ECLI:NL:CRVB:2018:4090
Centrale Raad van Beroep
- Hoger beroep
- Rechtspraak.nl
Beoordeling van de hoogte van de individuele inkomenstoeslag in de Participatiewet en de gevolgen voor verschillende leefvormen
In deze zaak heeft de Centrale Raad van Beroep op 13 december 2018 uitspraak gedaan in hoger beroep tegen een eerdere uitspraak van de rechtbank Rotterdam. Appellante had een aanvraag ingediend voor een individuele inkomenstoeslag, welke door het college van burgemeester en wethouders van Rotterdam was toegekend. Echter, appellante was van mening dat de hoogte van de toeslag van € 50,- niet in overeenstemming was met het armoedebeleid van de gemeente Rotterdam en dat de keuze voor één toeslag voor alle leefvormen onevenredig was. De rechtbank had het beroep van appellante tegen het bestreden besluit ongegrond verklaard, waarop appellante in hoger beroep ging.

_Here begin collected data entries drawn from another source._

/-- **Existence of the Itô integral of the finite-sqEnergy part** of a progressive integrand
against the canonical Brownian motion, for the raw Brownian filtration: localisation of the
square-integrable case (`exists_isItoIntegral_of_sq_integrable`) along the sqEnergy levels
`Tₘ = inf {t : ∫₀ᵗ Ĥ² ds ≥ m}` (stopping times of the raw filtration), with the (progressively
regularised) u.c.p. limit of a diagonal sequence of elementary integrals as the integral and
`J^{Tₘ}` a modification of the square-integrable martingale `∫ Ĥ 𝟙_{[0,Tₘ]} dB`.
Revuz–Yor, *Continuous Martingales and Brownian Motion* (1999), Ch. IV, Def. (2.6) and
Prop. (2.7) (existence of `K·M` for `K ∈ L²_loc(M)` by localisation along
`Tₙ`), Prop. (2.10)(ii) (`(K·X)^T = (K 1_{[0,T]})·X`), Prop. (2.13).
[cite: RevuzYor1999, Ch. IV Prop. (2.7)] -/
theorem exists_isItoIntegral_finiteEnergyPart (hH : IsStronglyProgressive Literature.Probability.RandomPlanarGeometry.brownianFiltration H)
    (hint : ∀ t : ℝ≥0, ∀ᵐ ω ∂Literature.Probability.Process.preWienerMeasure,
      IntegrableOn (fun s : ℝ ↦ H s.toNNReal ω ^ 2) (Set.Icc 0 t)) :
    ∃ J, IsStronglyProgressive Literature.Probability.RandomPlanarGeometry.brownianFiltration J ∧
      Literature.Probability.Process.IsItoIntegral (finiteEnergyPart H) Literature.Probability.Process.brownian J Literature.Probability.RandomPlanarGeometry.brownianFiltration Literature.Probability.Process.preWienerMeasure := by
  haveI := Literature.Probability.RandomPlanarGeometry.isProbabilityMeasure_preWienerMeasure'
  -- the finite-sqEnergy part and its sqEnergy
  set Hh := finiteEnergyPart H with hHh
  have hHh_prog : IsStronglyProgressive Literature.Probability.RandomPlanarGeometry.brownianFiltration Hh :=
    isStronglyProgressive_finiteEnergyPart hH
  have hσ : ∀ᵐ ω ∂Literature.Probability.Process.preWienerMeasure, Measurable fun s : ℝ ↦ Hh s.toNNReal ω :=
    ae_of_all _ (Literature.Probability.Process.measurable_path_of_measurable_toNNReal
      (Literature.Probability.Process.measurable_toNNReal_of_isStronglyProgressive hHh_prog))
  set E' : ℝ≥0 → (ℝ≥0 → ℝ) → ℝ≥0∞ := sqEnergy Hh with hE'
  have hmonoE : ∀ ω, Monotone fun s ↦ E' s ω := fun ω ↦ sqEnergy_mono Hh ω
  have hRC : ∀ (ω : ℝ≥0 → ℝ) (c : ℝ≥0∞) (T : ℝ≥0),
      (∀ n : ℕ, c ≤ E' (T + 1 / ((n : ℝ≥0) + 1)) ω) → c ≤ E' T ω := fun ω c T h ↦
    ge_of_tendsto' (tendsto_sqEnergy_finiteEnergyPart H ω T) h
  have hLC : ∀ (ω : ℝ≥0 → ℝ) (c : ℝ≥0∞) (T : ℝ≥0), (∀ r < T, E' r ω < c) → E' T ω ≤ c :=
    fun ω c T h ↦ sqEnergy_le_of_forall_lt Hh fun r hr ↦ (h r hr).le
  have hmeasE : ∀ s, Measurable[Literature.Probability.RandomPlanarGeometry.brownianFiltration s] (E' s) := measurable_sqEnergy hHh_prog
  -- the sqEnergy levels
  set τ : ℕ → (ℝ≥0 → ℝ) → WithTop ℝ≥0 := fun m ↦ hittingAfter E' (Set.Ici (m : ℝ≥0∞)) ⊥
    with hτdef
  have hτ : ∀ m, IsStoppingTime Literature.Probability.RandomPlanarGeometry.brownianFiltration (τ m) := fun m ↦
    isStoppingTime_hittingAfter_Ici hmonoE (fun ω T h ↦ hRC ω _ T h) hmeasE
  have hbot : ∀ (n : ℕ) ω, ⊥ < τ (n + 1) ω := fun n ω ↦
    bot_lt_hittingAfter_Ici (hmonoE ω) (fun T h ↦ hRC ω _ T h) (by
      show sqEnergy Hh 0 ω < ((n + 1 : ℕ) : ℝ≥0∞)
      rw [sqEnergy_zero]; exact_mod_cast Nat.succ_pos n)
  have hτmono : ∀ ω, Monotone fun m ↦ τ m ω := fun ω m m' hmm' ↦
    hittingAfter_Ici_mono (by exact_mod_cast hmm')
  have hτle : ∀ (m : ℕ) ω (t : ℝ≥0), τ m ω ≤ (t : WithTop ℝ≥0) ↔ (m : ℝ≥0∞) ≤ E' t ω :=
    fun m ω t ↦ hittingAfter_Ici_le_coe_iff (hmonoE ω) (fun T h ↦ hRC ω _ T h) t
  -- the cut integrands and their square-integrable Itô integrals
  set G : ℕ → ℝ≥0 → (ℝ≥0 → ℝ) → ℝ := fun m ↦ cutIntegrand Hh (τ m) with hGdef
  have hG : ∀ m, IsStronglyProgressive Literature.Probability.RandomPlanarGeometry.brownianFiltration (G m) := fun m ↦
    isStronglyProgressive_cutIntegrand hHh_prog (hτ m)
  have henergyG : ∀ m (t : ℝ≥0) ω, sqEnergy (G m) t ω ≤ (m : ℝ≥0∞) := by
    intro m t ω
    refine (sqEnergy_cutIntegrand_le Hh (τ m) t ω).trans ?_
    cases hτω : τ m ω with
    | top =>
      rw [min_eq_left le_top, WithTop.untopA_eq_untop WithTop.coe_ne_top, WithTop.untop_coe]
      refine le_of_lt (not_le.1 fun hle ↦ ?_)
      have := (hτle m ω t).2 hle
      rw [hτω] at this
      exact WithTop.coe_ne_top (top_le_iff.1 this)
    | coe r =>
      rw [← WithTop.coe_min, WithTop.untopA_eq_untop WithTop.coe_ne_top, WithTop.untop_coe]
      exact (hmonoE ω (min_le_right t r)).trans (apply_le_of_hittingAfter_Ici_eq (hLC ω _) hτω)
  have hfinG : ∀ m (t : ℝ≥0), ∫⁻ ω, (∫⁻ s in Set.Icc (0 : ℝ) t,
      ENNReal.ofReal (G m s.toNNReal ω ^ 2)) ∂Literature.Probability.Process.preWienerMeasure ≠ ∞ := by
    intro m t
    refine ne_top_of_le_ne_top (b := ∫⁻ _, (m : ℝ≥0∞) ∂Literature.Probability.Process.preWienerMeasure) ?_ ?_
    · rw [lintegral_const, measure_univ, mul_one]; exact ENNReal.natCast_ne_top m
    · exact lintegral_mono fun ω ↦ henergyG m t ω
  choose I hI using fun m ↦ Literature.Probability.Process.exists_isItoIntegral_of_sq_integrable (hG m) (hfinG m)
  -- the diagonal sequence of fine bounded simple approximants
  obtain ⟨L, C, δ, θ, hC0, hC, hδ0, hmesh, hCδ, hθ0, hCθ, hmod, hLG⟩ :=
    exists_diag_simpleProcess G fun k ↦ (hI k).1.2.2.2.1
  have hhalf : Tendsto (fun k : ℕ ↦ (1 / 2 : ℝ) ^ k) atTop (𝓝 0) :=
    tendsto_pow_atTop_nhds_zero_of_lt_one (by norm_num) (by norm_num)
  have hhalf' : Tendsto (fun k : ℕ ↦ ENNReal.ofReal ((1 / 2 : ℝ) ^ k)) atTop (𝓝 0) := by
    rw [← ENNReal.ofReal_zero]; exact ENNReal.tendsto_ofReal hhalf
  -- almost every path has locally finite sqEnergy: there `Ĥ = H` and `Tₘ ↑ ∞`
  have hgood : ∀ᵐ ω ∂Literature.Probability.Process.preWienerMeasure, ∀ n : ℕ, sqEnergy H n ω < ∞ :=
    ae_forall_sqEnergy_lt_top hint
  have hτtop : ∀ᵐ ω ∂Literature.Probability.Process.preWienerMeasure, Tendsto (fun m ↦ τ m ω) atTop (𝓝 ⊤) := by
    filter_upwards [hgood] with ω hω
    have hE : ∀ s, E' s ω = sqEnergy H s ω := fun s ↦
      sqEnergy_congr (fun s ↦ finiteEnergyPart_eq_of_forall H hω s) s
    refine tendsto_order.2 ⟨fun a ha ↦ ?_, fun a ha ↦ absurd ha not_top_lt⟩
    obtain ⟨t, rfl⟩ := WithTop.ne_top_iff_exists.1 ha.ne
    obtain ⟨M, hM⟩ := ENNReal.exists_nat_gt (hω (⌈(t : ℝ)⌉₊ + 1)).ne
    filter_upwards [eventually_ge_atTop M] with m hm
    refine not_le.1 fun hle ↦ ?_
    have h1 := (hτle m ω t).1 hle
    have h2 : E' t ω ≤ sqEnergy H ((⌈(t : ℝ)⌉₊ + 1 : ℕ) : ℝ≥0) ω := by
      rw [hE]
      refine sqEnergy_mono H ω ?_
      rw [← NNReal.coe_le_coe]; push_cast
      linarith [Nat.le_ceil (t : ℝ)]
    have h3 : (M : ℝ≥0∞) ≤ m := by exact_mod_cast hm
    exact (lt_irrefl _) ((h3.trans (h1.trans h2)).trans_lt hM)
  have hτlt : ∀ t : ℝ≥0, Tendsto (fun k ↦ Literature.Probability.Process.preWienerMeasure {ω | τ k ω < (t : WithTop ℝ≥0)})
      atTop (𝓝 0) := by
    intro t
    refine Literature.Probability.Process.tendsto_measure_of_ae_eventually_notMem (fun k ↦ ?_) ?_
    · exact Literature.Probability.RandomPlanarGeometry.brownianFiltration.le t _ ((hτ k).measurableSet_lt t)
    · filter_upwards [hτtop] with ω hω
      have := (tendsto_order.1 hω).1 (t : WithTop ℝ≥0) (WithTop.coe_lt_top t)
      exact this.mono fun k hk h ↦ (lt_asymm hk) h
  -- `L` approximates `Ĥ`
  have hLapprox : Literature.Probability.Process.SimpleProcess.IsApproxSeq L Hh Literature.Probability.Process.preWienerMeasure := by
    intro t ε hε
    rw [ENNReal.tendsto_nhds_zero]
    intro η hη
    have hη2 : 0 < η / 2 := ENNReal.half_pos hη.ne'
    have h1 := hτlt t
    have h2 := hhalf'
    rw [ENNReal.tendsto_nhds_zero] at h1 h2
    have hlarge : ∀ᶠ k : ℕ in atTop, t ≤ k := by
      filter_upwards [eventually_ge_atTop ⌈(t : ℝ)⌉₊] with k hk
      rw [← NNReal.coe_le_coe, NNReal.coe_natCast]
      exact (Nat.le_ceil _).trans (by exact_mod_cast hk)
    have hεk : ∀ᶠ k : ℕ in atTop, (1 / 2 : ℝ) ^ k ≤ ε := hhalf.eventually (ge_mem_nhds hε)
    filter_upwards [h1 _ hη2, h2 _ hη2, hlarge, hεk] with k hk1 hk2 hk3 hk4
    -- split along `{T_k < t}`; on the complement `G k = Ĥ` on `[0, t]`
    have hsub : {ω | ENNReal.ofReal ε ≤ ∫⁻ s in Set.Icc (0 : ℝ) t,
        ENNReal.ofReal (((L k).toProcess s.toNNReal ω - Hh s.toNNReal ω) ^ 2)} ⊆
        {ω | τ k ω < (t : WithTop ℝ≥0)} ∪ {ω | ENNReal.ofReal ((1 / 2 : ℝ) ^ k) ≤
          ∫⁻ s in Set.Icc (0 : ℝ) ((k : ℕ) : ℝ≥0),
            ENNReal.ofReal (((L k).toProcess s.toNNReal ω - G k s.toNNReal ω) ^ 2)} := by
      intro ω hω
      simp only [Set.mem_setOf_eq, Set.mem_union] at hω ⊢
      by_cases hτt : τ k ω < (t : WithTop ℝ≥0)
      · exact Or.inl hτt
      · right
        have hτt' : ((t : ℝ≥0) : WithTop ℝ≥0) ≤ τ k ω := not_lt.1 hτt
        have heq : ∫⁻ s in Set.Icc (0 : ℝ) t,
            ENNReal.ofReal (((L k).toProcess s.toNNReal ω - Hh s.toNNReal ω) ^ 2) =
            ∫⁻ s in Set.Icc (0 : ℝ) t,
              ENNReal.ofReal (((L k).toProcess s.toNNReal ω - G k s.toNNReal ω) ^ 2) := by
          refine setLIntegral_congr_fun measurableSet_Icc fun s hs ↦ ?_
          have hst : ((s.toNNReal : ℝ≥0) : WithTop ℝ≥0) ≤ τ k ω :=
            le_trans (by exact_mod_cast Real.toNNReal_le_iff_le_coe.2 hs.2) hτt'
          simp only [hGdef, cutIntegrand_of_le hst]
        calc ENNReal.ofReal ((1 / 2 : ℝ) ^ k) ≤ ENNReal.ofReal ε := ENNReal.ofReal_le_ofReal hk4
          _ ≤ _ := hω
          _ = _ := heq
          _ ≤ _ := lintegral_mono_set (Set.Icc_subset_Icc le_rfl (by exact_mod_cast hk3))
    refine (measure_mono hsub).trans ((measure_union_le _ _).trans ?_)
    calc _ ≤ η / 2 + η / 2 := add_le_add hk1 ((hLG k).trans hk2)
      _ = η := ENNReal.add_halves η
  -- the elementary integrals `Lₖ · B` are Cauchy uniformly on compacts in probability
  set Y : ℕ → ℝ≥0 → (ℝ≥0 → ℝ) → ℝ := fun k ↦ (L k).integral Literature.Probability.Process.brownian with hYdef
  have hYad : ∀ k, StronglyAdapted Literature.Probability.RandomPlanarGeometry.brownianFiltration (Y k) := fun k ↦
    (Literature.Probability.Process.martingale_integral_brownian (L k)).stronglyAdapted
  have hYc : ∀ k ω, Continuous (Y k · ω) := fun k ω ↦
    (L k).continuous_integral (Literature.Probability.Process.continuous_brownian ω)
  have hcauchy : ∀ (t : ℝ≥0) (ε : ℝ), 0 < ε → ∀ η : ℝ≥0∞, 0 < η →
      ∃ N, ∀ k ≥ N, ∀ k' ≥ N,
        Literature.Probability.Process.preWienerMeasure {ω | ∃ s ≤ t, ε ≤ |Y k s ω - Y k' s ω|} ≤ η := by
    intro t ε hε η hη
    set η3 : ℝ≥0∞ := η / 3 with hη3
    have hη3pos : 0 < η3 := ENNReal.div_pos hη.ne' ENNReal.ofNat_ne_top
    obtain ⟨κ, hκ, hκη⟩ : ∃ κ : ℝ, 0 < κ ∧ ENNReal.ofReal (κ / ε ^ 2) ≤ η3 := by
      by_cases htop : η3 = ⊤
      · exact ⟨1, one_pos, htop ▸ le_top⟩
      · refine ⟨η3.toReal * ε ^ 2, ?_, ?_⟩
        · have : 0 < η3.toReal := ENNReal.toReal_pos hη3pos.ne' htop
          positivity
        · rw [mul_div_assoc, div_self (by positivity), mul_one, ENNReal.ofReal_toReal htop]
    have hA := hLapprox t (κ / 4) (by positivity)
    rw [ENNReal.tendsto_nhds_zero] at hA
    obtain ⟨N, hN⟩ := eventually_atTop.1 (hA η3 hη3pos)
    refine ⟨N, fun k hk k' hk' ↦ ?_⟩
    calc Literature.Probability.Process.preWienerMeasure {ω | ∃ s ≤ t, ε ≤ |Y k s ω - Y k' s ω|}
        ≤ _ := Literature.Probability.Process.measure_sup_integral_sub_ge_le_brownian (L k) (L k') hσ hε hκ t
      _ ≤ η3 + η3 + η3 := add_le_add (add_le_add (hN k hk) (hN k' hk')) hκη
      _ = η := ENNReal.add_thirds η
  obtain ⟨J₀, hJ₀a, hJ₀c, hJ₀0, hJ₀ucp, -⟩ := Literature.Probability.Process.exists_tendstoUCP_of_cauchy hYad hYc hcauchy
  -- the integral: a progressive version of the u.c.p. limit
  set J := dyadicReg J₀ with hJdef
  have hJprog : IsStronglyProgressive Literature.Probability.RandomPlanarGeometry.brownianFiltration J :=
    isStronglyProgressive_dyadicReg hJ₀a.adapted
  have hJeq : ∀ᵐ ω ∂Literature.Probability.Process.preWienerMeasure, ∀ s, J s ω = J₀ s ω :=
    hJ₀c.mono fun ω hω s ↦ dyadicReg_apply_of_continuous hω s
  have hJ0 : ∀ ω, J 0 ω = 0 := by
    intro ω
    have h1 : J 0 ω = J₀ 0 ω := by
      show limUnder atTop (fun n : ℕ ↦ J₀ (dyadicFloor n 0) ω) = J₀ 0 ω
      have : ∀ n : ℕ, dyadicFloor n 0 = 0 := fun n ↦ by simp [dyadicFloor]
      simp_rw [this]
      exact tendsto_const_nhds.limUnder_eq
    rw [h1]
    exact hJ₀0 ω fun k ↦ (L k).integral_zero Literature.Probability.Process.brownian ω
  have hJc : ∀ᵐ ω ∂Literature.Probability.Process.preWienerMeasure, Continuous (J · ω) := by
    filter_upwards [hJ₀c, hJeq] with ω h1 h2
    have : (J · ω) = (J₀ · ω) := funext h2
    rw [this]; exact h1
  have hJucp : Literature.Probability.Process.TendstoUCP Y J Literature.Probability.Process.preWienerMeasure := by
    intro t ε hε
    refine (hJ₀ucp t ε hε).congr' (Eventually.of_forall fun k ↦ measure_congr ?_)
    filter_upwards [hJeq] with ω hω
    show (∃ s ≤ t, ε ≤ |Y k s ω - J₀ s ω|) = (∃ s ≤ t, ε ≤ |Y k s ω - J s ω|)
    simp only [hω]
  -- the cut approximants and the stopped integral
  have hCδ' : Tendsto (fun k ↦ (max (C k) 0) ^ 2 * δ k) atTop (𝓝 0) := by
    have heq : ∀ k, (max (C k) 0) ^ 2 * δ k = (C k) ^ 2 * δ k := fun k ↦ by
      rw [max_eq_left (hC0 k)]
    simp_rw [heq]
    exact squeeze_zero (fun k ↦ mul_nonneg (sq_nonneg _) (hδ0 k).le) hCδ hhalf
  have hcutApprox : ∀ m, Literature.Probability.Process.SimpleProcess.IsApproxSeq (fun k ↦ (L k).cut (τ m) (hτ m)) (G m)
      Literature.Probability.Process.preWienerMeasure := fun m ↦
    Literature.Probability.Process.SimpleProcess.isApproxSeq_cut hLapprox (τ m) (hτ m) hC hmesh hCδ'
  have hIucp : ∀ m, Literature.Probability.Process.TendstoUCP (fun k ↦ ((L k).cut (τ m) (hτ m)).integral Literature.Probability.Process.brownian) (I m)
      Literature.Probability.Process.preWienerMeasure := fun m ↦ (hI m).1.2.2.2.2 _ (hcutApprox m)
  have hYI : ∀ (m : ℕ) (t : ℝ≥0), stoppedProcess J (τ m) t =ᵐ[Literature.Probability.Process.preWienerMeasure] I m t :=
    fun m t ↦ stoppedProcess_ae_eq_of_tendstoUCP hC0 hC hmesh hθ0 hCθ hmod (hτ m) hJucp
      (hIucp m) t
  -- `J` is a local martingale along the sqEnergy levels
  have hlocal : Literature.Probability.RandomPlanarGeometry.IsLocalMartingale J Literature.Probability.RandomPlanarGeometry.brownianFiltration Literature.Probability.Process.preWienerMeasure := by
    refine ⟨fun n ↦ τ (n + 1), ⟨⟨fun n ↦ hτ (n + 1), ?_⟩, ?_⟩, fun n ↦ ?_⟩
    · exact hτtop.mono fun ω hω ↦ hω.comp (tendsto_add_atTop_nat 1)
    · exact ae_of_all _ fun ω m m' hmm' ↦ hτmono ω (Nat.succ_le_succ hmm')
    · have hind : (fun i ↦ {ω | ⊥ < τ (n + 1) ω}.indicator (J i)) = J := by
        funext i ω
        exact Set.indicator_of_mem (show ω ∈ {ω | ⊥ < τ (n + 1) ω} from hbot n ω) _
      rw [hind]
      refine ⟨hJprog.stronglyAdapted_stoppedProcess (hτ (n + 1)), fun i j hij ↦ ?_⟩
      exact (condExp_congr_ae (hYI (n + 1) j)).trans
        (((hI (n + 1)).2.1.condExp_ae_eq hij).trans (hYI (n + 1) i).symm)
  refine ⟨J, hJprog, hJ0, hJc, hlocal, ⟨L, hLapprox⟩, fun Hn hHn ↦ ?_⟩
  exact Literature.Probability.Process.tendstoUCP_of_isApproxSeq_brownian hσ hLapprox hHn hJucp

De Centrale Raad van Beroep heeft in zijn beoordeling vastgesteld dat uit de wetsgeschiedenis van de Participatiewet en de Wet werk en bijstand niet blijkt dat de wetgever een minimum- of maximumhoogte van de toeslag heeft beoogd. Ook is er geen aanwijzing dat differentiatie in de hoogte van de toeslag op basis van leefvormen door de wetgever is beoogd. De Raad heeft eerder in vergelijkbare uitspraken geoordeeld dat de vaststelling van de hoogte van de individuele inkomenstoeslag in de Verordening niet in strijd is met de bedoeling van de wetgever. De Raad concludeert dat de argumenten van appellante in essentie overeenkomen met die van eerdere betrokkenen en ziet geen aanleiding om anders te oordelen.
Uiteindelijk bevestigt de Centrale Raad van Beroep de aangevallen uitspraak van de rechtbank, waarbij het hoger beroep van appellante niet slaagt. Er is geen aanleiding voor een veroordeling in de proceskosten.